Kepala Dinas Tenaga Kerja Kota Mataram, H. Rudi Suryawan dikonfirmasi pada Rabu, 1 Mei 2024 mengakui, pihaknya telah menjalin komunikasi dan koordinasi dengan asosiasi pekerja atau buruh di Kota Mataram, terkait peringatan Hari Buruh Internasional. Aksi demonstrasi serta tuntutan lebih diarahkan ke pemerintah provinsi sebagai perpanjangan tangan pemerintah pusat. “Dari asosiasi pekerja Kota Mataram memilih bergabung di provinsi untuk menyuarakan aspirasinya,” terangnya.

Diterangkan, dua tuntutan yang disuarakan pekerja pada peringatan May Day tahun 2024. Yakni, Dua tuntutan buruh pada peringatan  cabut  Omnibus Law atau Undang-Undang Cipta Kerja dan hapus outsourching tolak upah murah.

Sembilan alasan di antaranya adalah, buruh menolak pertama, tentang upah minimum yang kembali pada konsep upah murah.

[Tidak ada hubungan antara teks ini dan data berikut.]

import Literature.InformationTheory.QuantumCodes.ToricCodeThreshold
import Literature.Probability.RandomPlanarGeometry.SAWWordsZd
import HarnessLib

/-!
# Self-avoiding polygons on the toric lattice: links, the cycle they carry, and their number
# (`n_SAP(H) ≤ L² · c_{H-1}`)

Topic `Literature/InformationTheory/QuantumCodes` (venture QEC, LADDER-QEC rung Q5). Second
theorem file towards the discharge of the Dennis–Kitaev–Landahl–Preskill counting bound
`ToricCode.failureProb_le_of_sawCountBound` (`ToricCodeThreshold.lean`, qec-type-09).

A closed lattice path on the `L × L` torus is coded, as in the tree's self-avoiding-walk files
(`Literature.Probability.RandomPlanarGeometry.SAW.Zd.Word`: step words `w : List (Fin 2 × Bool)`,
trajectory `Word.traj w i ∈ ℤ²`), by a start site `v` and a step word `w`; its sites are
`tpos v w i = v + (Word.traj w i mod L)` and the link traversed at step `k` is `edgeAt v w k`.

* `toSym2 ℓ = s(u, u + eᵢ)` — the two end sites of the link `ℓ = (u, i)`; for `L ≥ 3` a link is
  determined by its end sites (`toSym2_injective`);
* `IsPolygon v w` — **self-avoiding polygon** ("self-avoiding polygon of length `H`", DKLP §5.2):
  `|w| ≥ 3`, the path closes up (`tpos v w |w| = v`) and its sites `tpos v w 0, …, tpos v w (|w|-1)`
  are distinct; then its links are distinct (`IsPolygon.edgeAt_injOn`), so the polygon has
  exactly `H = |w|` links (`IsPolygon.card_polygonEdges`);
* `polygonChain v w = Σ_k 𝟙_{edgeAt v w k}` — the `ℤ₂`-chain of the polygon; it is a CYCLE
  (`polygonChain_mem_cycles`: the boundary of a link is the sum of its two end sites, and the sum
  telescopes around the closed path), it is the indicator of the link set and has weight `H`;
* **`card_polygons_le`** — the number of link sets of self-avoiding polygons with `H` links is at
  most `L² · c_{H-1}` (`c_n = #Word.sawWords 2 n = SAW.count n`): a polygon is recovered from its
  start site and its first `H - 1` steps, which form a self-avoiding walk of `ℤ²` (the lift of a
  self-avoiding lattice path is self-avoiding), the last link being the unique link joining the
  last site back to the start ("`n_SAP(H)`, the number of self-avoiding polygons … is bounded by the
  number of self-avoiding walks", DKLP §5.2–5.3).

## References

* [DennisEtAl2002] E. Dennis, A. Kitaev, A. Landahl, J. Preskill, *Topological quantum memory*,
  J. Math. Phys. 43 (2002) 4452–4505, arXiv:quant-ph/0110143, §5.2 (self-avoiding polygons on the
  toric lattice, eq. (28)), §5.3 (counting them by self-avoiding walks, eq. (29)).
* [MadrasSlade1993] N. Madras, G. Slade, *The Self-Avoiding Walk*, Birkhäuser 1993, §1.1 (step
  words and trajectories; the tree's `SAW.Zd.Word`).
-/

namespace Literature.InformationTheory.QuantumCodes

namespace ToricCode

open Finset Matrix
open Literature.Probability.LatticeModels (TorusSite Site Torus.proj)
open Literature.Probability.Percolation (stepVec)
open Literature.Probability.RandomPlanarGeometry.SAW.Zd

variable {L : ℕ}

/-! ### Links and their end sites -/

/-- The two end sites `{u, u + eᵢ}` of the link `ℓ = (u, i)`, as an unordered pair.
[cite: DennisEtAl2002, §3.1 (links of the square lattice on the torus)] -/
def toSym2 (ℓ : Edge L) : Sym2 (Vertex L) := s(ℓ.1, ℓ.1 + dir ℓ.2)

/-- The unit vectors are non-zero for `L ≥ 2`. [folklore] -/
private theorem dir_ne_zero (hL : 2 ≤ L) (i : Fin 2) : (dir i : Vertex L) ≠ 0 := by
  intro h
  have h1 := congrFun h i
  simp only [dir, Pi.single_eq_same, Pi.zero_apply] at h1
  haveI : Fact (1 < L) := ⟨hL⟩
  exact one_ne_zero h1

Kedua, faktor outsourching seumur hidup, karena tidak ada batasan jenis pekerjaan yang boleh di-outsourching. Ketiga, kontrak kerja yang berulang-ulang. Keempat, pesangon yang murah. Kelima, pemberhentian sepihak dari perusahaan. Keenam, pengaturan cuti. Ketujuh, pengaturan jam kerja yang fleksibel dan pembatasan tenaga kerja asing.

Rudi menegaskan, kebijakan terkait ketenagakerjaan telah diatur dalam undang-undang tersebut. Perusahaan harus mengikuti regulasi dari pemerintah. Misalnya, pembayaran pesangan dan lain sebagainya.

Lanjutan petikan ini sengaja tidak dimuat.